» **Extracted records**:
########
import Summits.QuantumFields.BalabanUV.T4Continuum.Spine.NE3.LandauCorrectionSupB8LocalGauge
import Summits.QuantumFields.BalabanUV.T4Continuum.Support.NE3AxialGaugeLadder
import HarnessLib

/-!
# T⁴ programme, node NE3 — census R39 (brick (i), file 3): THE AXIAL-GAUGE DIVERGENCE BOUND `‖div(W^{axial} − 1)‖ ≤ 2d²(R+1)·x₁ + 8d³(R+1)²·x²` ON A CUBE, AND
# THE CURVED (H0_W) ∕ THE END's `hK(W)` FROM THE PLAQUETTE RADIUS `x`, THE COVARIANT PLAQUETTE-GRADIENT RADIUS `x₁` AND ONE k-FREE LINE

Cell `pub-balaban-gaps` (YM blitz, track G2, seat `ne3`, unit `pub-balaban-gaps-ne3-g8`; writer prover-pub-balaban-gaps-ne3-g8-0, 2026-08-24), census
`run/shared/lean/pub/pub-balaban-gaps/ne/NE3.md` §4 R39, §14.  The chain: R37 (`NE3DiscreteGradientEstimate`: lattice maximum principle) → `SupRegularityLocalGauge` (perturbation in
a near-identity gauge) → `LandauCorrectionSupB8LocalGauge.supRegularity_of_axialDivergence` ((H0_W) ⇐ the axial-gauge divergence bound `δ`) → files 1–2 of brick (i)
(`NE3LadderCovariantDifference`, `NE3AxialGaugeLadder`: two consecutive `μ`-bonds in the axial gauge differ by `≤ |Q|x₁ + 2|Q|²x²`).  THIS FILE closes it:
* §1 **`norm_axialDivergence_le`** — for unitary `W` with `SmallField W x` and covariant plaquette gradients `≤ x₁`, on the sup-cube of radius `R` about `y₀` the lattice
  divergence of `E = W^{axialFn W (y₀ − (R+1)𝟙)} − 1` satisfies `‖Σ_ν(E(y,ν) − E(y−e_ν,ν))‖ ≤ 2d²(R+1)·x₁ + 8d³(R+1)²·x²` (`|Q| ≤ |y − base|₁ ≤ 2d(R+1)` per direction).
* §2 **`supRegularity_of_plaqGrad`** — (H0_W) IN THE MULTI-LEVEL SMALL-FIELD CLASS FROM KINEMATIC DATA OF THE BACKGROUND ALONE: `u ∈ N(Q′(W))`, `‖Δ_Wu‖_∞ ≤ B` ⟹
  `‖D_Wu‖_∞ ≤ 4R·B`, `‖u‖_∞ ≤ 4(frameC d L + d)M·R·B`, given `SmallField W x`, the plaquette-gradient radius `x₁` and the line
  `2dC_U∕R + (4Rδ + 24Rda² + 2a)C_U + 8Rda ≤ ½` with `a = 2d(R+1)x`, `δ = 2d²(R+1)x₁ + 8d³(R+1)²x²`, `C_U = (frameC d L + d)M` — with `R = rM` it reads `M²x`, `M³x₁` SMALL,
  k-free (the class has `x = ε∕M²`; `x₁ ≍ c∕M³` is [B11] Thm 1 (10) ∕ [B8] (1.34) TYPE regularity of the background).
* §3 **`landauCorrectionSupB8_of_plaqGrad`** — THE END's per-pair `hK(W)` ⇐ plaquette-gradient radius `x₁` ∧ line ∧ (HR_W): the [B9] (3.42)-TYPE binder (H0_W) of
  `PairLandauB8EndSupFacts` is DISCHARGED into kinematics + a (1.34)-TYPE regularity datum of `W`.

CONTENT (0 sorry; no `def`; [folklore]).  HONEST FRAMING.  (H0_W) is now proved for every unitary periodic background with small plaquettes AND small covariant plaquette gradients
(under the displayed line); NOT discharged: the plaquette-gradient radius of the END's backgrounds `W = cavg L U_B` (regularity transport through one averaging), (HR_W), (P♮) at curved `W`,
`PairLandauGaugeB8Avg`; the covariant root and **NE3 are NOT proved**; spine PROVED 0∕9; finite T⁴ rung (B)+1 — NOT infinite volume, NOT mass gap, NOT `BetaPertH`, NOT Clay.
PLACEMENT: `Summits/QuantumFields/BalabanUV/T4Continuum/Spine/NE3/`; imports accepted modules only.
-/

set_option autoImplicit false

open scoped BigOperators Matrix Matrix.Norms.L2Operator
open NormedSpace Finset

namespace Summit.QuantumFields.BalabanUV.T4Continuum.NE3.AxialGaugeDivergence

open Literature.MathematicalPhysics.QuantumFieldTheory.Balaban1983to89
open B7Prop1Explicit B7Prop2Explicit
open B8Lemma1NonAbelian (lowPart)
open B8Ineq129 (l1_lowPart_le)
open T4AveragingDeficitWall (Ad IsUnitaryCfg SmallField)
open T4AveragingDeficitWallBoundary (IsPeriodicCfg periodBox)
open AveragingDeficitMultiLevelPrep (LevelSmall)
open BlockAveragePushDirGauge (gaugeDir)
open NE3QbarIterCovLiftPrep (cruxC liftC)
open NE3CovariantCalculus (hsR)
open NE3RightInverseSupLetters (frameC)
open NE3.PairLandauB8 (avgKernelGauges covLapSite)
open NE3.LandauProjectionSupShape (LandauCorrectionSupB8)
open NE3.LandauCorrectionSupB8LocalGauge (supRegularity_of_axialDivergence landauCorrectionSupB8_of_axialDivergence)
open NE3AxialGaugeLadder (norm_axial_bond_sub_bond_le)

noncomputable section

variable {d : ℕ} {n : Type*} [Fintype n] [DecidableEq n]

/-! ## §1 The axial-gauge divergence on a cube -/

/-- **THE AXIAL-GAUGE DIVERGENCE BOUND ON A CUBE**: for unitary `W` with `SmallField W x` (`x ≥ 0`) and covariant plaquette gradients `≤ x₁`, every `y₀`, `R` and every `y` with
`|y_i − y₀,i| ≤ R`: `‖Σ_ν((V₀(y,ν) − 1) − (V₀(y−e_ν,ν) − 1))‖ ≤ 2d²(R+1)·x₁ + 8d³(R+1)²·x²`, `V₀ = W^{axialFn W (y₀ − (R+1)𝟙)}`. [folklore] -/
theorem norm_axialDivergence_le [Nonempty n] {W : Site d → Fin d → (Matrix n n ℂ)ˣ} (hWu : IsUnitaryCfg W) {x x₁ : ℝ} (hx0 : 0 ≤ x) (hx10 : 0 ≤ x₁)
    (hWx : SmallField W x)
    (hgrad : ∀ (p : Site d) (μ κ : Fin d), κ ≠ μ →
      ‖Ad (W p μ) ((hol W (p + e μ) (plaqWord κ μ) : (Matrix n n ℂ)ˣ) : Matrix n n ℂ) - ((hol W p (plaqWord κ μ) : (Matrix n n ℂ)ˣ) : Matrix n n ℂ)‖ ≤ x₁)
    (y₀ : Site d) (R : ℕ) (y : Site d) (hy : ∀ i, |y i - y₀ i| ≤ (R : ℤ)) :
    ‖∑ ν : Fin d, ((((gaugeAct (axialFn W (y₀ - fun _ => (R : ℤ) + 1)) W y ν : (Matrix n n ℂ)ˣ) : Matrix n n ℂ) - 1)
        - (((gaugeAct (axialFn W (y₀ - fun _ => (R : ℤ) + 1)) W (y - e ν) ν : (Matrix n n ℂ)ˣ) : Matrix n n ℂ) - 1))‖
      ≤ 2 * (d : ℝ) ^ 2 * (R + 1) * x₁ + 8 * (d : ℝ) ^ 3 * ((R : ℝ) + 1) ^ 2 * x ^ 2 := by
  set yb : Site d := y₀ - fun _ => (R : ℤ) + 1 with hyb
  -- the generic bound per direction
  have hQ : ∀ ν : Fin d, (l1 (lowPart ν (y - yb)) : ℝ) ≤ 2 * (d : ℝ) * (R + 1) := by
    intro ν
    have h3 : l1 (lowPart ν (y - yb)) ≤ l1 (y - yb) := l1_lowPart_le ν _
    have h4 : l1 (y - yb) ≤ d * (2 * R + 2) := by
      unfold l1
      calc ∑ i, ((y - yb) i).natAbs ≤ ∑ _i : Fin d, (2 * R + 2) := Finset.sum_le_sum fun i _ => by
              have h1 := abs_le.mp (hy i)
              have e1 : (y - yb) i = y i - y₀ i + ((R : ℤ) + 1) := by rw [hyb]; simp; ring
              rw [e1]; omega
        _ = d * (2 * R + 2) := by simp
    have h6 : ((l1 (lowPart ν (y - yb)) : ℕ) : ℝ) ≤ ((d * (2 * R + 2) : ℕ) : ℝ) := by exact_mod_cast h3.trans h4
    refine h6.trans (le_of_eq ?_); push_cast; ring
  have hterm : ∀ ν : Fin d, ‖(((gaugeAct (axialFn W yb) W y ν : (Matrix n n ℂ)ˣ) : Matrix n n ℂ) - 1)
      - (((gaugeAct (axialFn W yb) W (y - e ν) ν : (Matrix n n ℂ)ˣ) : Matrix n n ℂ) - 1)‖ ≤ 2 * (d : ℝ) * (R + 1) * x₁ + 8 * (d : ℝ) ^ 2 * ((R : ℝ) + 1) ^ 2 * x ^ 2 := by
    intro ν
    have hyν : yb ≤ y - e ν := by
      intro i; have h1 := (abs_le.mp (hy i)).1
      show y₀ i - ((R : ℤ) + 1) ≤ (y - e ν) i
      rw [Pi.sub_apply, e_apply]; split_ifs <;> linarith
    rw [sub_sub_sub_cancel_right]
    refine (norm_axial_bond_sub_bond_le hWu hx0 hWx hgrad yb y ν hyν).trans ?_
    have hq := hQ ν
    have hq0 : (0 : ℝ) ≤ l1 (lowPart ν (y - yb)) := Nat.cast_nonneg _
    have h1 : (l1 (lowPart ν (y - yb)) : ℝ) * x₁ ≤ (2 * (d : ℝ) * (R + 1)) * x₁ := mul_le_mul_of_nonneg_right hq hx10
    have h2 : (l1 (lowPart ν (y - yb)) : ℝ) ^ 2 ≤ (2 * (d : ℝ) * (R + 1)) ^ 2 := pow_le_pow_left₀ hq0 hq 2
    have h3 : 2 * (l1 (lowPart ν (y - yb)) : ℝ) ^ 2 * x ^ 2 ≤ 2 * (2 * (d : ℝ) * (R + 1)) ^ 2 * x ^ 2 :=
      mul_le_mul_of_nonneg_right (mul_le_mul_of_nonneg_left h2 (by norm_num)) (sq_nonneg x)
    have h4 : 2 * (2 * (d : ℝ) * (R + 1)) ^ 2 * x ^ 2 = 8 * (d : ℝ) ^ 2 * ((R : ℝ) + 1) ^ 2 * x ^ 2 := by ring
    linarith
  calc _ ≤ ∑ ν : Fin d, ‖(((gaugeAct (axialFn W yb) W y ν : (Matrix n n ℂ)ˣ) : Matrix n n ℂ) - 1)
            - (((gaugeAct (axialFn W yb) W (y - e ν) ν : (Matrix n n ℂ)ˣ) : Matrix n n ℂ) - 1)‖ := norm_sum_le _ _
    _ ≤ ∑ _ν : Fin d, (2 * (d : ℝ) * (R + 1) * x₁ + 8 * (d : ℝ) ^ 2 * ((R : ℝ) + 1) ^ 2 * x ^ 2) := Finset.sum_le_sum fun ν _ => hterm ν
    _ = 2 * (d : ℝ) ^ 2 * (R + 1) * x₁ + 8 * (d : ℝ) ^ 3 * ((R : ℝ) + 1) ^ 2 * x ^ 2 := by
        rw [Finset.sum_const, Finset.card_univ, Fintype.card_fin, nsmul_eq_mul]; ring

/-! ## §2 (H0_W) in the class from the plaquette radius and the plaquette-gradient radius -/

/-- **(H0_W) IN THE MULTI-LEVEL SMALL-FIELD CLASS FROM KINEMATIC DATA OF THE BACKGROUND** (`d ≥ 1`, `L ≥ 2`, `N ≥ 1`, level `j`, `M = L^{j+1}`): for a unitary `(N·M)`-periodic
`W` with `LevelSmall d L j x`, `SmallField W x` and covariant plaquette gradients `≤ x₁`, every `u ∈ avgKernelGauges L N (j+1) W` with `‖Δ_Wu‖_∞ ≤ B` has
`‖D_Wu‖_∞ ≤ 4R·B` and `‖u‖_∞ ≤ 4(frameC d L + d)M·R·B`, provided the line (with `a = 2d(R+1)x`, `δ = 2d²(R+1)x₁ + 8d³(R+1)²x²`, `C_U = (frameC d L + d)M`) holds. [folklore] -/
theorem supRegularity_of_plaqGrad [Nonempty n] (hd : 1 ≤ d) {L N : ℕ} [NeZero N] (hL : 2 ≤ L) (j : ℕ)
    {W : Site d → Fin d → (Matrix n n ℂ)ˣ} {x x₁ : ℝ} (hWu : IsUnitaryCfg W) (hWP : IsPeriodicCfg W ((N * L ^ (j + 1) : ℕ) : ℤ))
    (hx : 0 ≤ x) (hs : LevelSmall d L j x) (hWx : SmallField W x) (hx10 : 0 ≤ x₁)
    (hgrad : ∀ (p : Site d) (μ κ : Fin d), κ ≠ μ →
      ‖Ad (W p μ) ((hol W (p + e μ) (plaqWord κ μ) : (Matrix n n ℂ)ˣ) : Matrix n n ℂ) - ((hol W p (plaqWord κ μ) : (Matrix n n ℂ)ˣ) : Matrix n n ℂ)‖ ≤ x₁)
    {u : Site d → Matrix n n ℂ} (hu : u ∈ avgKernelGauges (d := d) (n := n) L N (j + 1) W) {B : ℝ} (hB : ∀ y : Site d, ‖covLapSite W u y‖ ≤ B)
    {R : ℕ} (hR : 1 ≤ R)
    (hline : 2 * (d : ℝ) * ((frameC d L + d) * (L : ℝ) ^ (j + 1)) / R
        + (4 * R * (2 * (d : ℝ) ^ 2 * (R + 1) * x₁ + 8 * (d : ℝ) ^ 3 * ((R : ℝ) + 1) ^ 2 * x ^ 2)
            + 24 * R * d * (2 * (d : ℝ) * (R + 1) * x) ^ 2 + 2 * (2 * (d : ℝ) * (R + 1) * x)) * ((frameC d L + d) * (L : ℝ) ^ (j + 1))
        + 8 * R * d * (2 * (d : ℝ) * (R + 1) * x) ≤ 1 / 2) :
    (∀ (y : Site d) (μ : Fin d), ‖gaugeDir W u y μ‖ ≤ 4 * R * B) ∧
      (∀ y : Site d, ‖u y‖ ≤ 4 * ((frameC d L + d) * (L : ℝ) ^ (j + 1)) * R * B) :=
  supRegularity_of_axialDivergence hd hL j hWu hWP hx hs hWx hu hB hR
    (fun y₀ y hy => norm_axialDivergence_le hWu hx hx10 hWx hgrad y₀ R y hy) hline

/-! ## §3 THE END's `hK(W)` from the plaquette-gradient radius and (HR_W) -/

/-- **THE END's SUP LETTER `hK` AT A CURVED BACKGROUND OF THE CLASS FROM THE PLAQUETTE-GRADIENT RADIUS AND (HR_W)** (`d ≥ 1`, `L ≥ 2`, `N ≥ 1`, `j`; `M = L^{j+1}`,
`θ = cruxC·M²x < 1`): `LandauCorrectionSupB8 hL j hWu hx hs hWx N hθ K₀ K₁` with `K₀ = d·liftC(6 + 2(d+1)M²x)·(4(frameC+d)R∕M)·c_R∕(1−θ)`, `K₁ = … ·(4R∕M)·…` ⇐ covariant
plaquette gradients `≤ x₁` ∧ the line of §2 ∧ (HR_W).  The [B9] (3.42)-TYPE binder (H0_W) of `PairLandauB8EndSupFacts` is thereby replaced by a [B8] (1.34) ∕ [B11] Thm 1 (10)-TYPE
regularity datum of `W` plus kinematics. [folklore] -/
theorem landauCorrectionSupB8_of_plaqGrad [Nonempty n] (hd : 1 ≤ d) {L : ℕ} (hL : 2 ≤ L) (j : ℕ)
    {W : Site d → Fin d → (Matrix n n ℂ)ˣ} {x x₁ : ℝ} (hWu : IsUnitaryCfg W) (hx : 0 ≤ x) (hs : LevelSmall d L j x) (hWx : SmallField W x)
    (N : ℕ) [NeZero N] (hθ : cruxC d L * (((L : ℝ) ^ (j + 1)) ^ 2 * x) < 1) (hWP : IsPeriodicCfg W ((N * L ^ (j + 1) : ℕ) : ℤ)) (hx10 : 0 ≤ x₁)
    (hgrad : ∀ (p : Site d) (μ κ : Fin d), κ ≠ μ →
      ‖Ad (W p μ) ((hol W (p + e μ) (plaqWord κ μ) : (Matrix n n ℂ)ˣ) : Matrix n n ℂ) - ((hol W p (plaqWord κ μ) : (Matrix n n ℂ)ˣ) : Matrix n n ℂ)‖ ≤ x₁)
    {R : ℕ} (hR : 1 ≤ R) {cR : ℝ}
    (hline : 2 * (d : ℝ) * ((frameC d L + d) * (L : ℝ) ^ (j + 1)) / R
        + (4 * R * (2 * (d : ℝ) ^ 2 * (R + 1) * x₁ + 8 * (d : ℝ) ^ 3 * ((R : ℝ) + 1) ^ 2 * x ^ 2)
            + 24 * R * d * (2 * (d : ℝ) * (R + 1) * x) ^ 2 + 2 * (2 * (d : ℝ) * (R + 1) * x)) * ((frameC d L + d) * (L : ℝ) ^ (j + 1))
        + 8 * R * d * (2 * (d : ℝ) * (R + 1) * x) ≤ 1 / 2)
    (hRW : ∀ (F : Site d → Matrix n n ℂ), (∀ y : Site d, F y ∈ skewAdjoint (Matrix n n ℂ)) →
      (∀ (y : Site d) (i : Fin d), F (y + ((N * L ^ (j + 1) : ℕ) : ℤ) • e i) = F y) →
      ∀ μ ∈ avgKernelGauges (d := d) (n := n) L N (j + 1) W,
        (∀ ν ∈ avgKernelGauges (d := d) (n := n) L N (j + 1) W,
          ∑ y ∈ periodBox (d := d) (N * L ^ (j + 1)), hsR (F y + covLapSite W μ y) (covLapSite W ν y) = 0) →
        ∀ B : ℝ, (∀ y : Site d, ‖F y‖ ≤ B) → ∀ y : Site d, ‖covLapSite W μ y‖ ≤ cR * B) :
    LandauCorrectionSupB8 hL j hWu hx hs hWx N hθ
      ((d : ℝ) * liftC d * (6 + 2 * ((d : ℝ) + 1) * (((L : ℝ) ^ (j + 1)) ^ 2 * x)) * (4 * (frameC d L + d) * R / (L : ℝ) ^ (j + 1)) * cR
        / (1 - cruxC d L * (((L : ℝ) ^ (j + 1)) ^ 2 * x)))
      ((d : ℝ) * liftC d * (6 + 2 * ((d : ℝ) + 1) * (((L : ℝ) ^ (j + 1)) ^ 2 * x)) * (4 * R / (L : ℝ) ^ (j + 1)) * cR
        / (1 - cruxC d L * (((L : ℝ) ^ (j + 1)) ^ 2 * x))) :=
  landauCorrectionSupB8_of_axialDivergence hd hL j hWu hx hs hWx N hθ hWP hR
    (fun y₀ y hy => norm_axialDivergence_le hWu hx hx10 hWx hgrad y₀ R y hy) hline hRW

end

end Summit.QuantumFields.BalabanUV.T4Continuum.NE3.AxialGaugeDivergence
########
» **Task directions**: Filter on the word "refine": copy each matching line from the entries above.

» **Task result**:
    refine h6.trans (le_of_eq ?_); push_cast; ring
    refine (norm_axial_bond_sub_bond_le hWu hx0 hWx hgrad yb y ν hyν).trans ?_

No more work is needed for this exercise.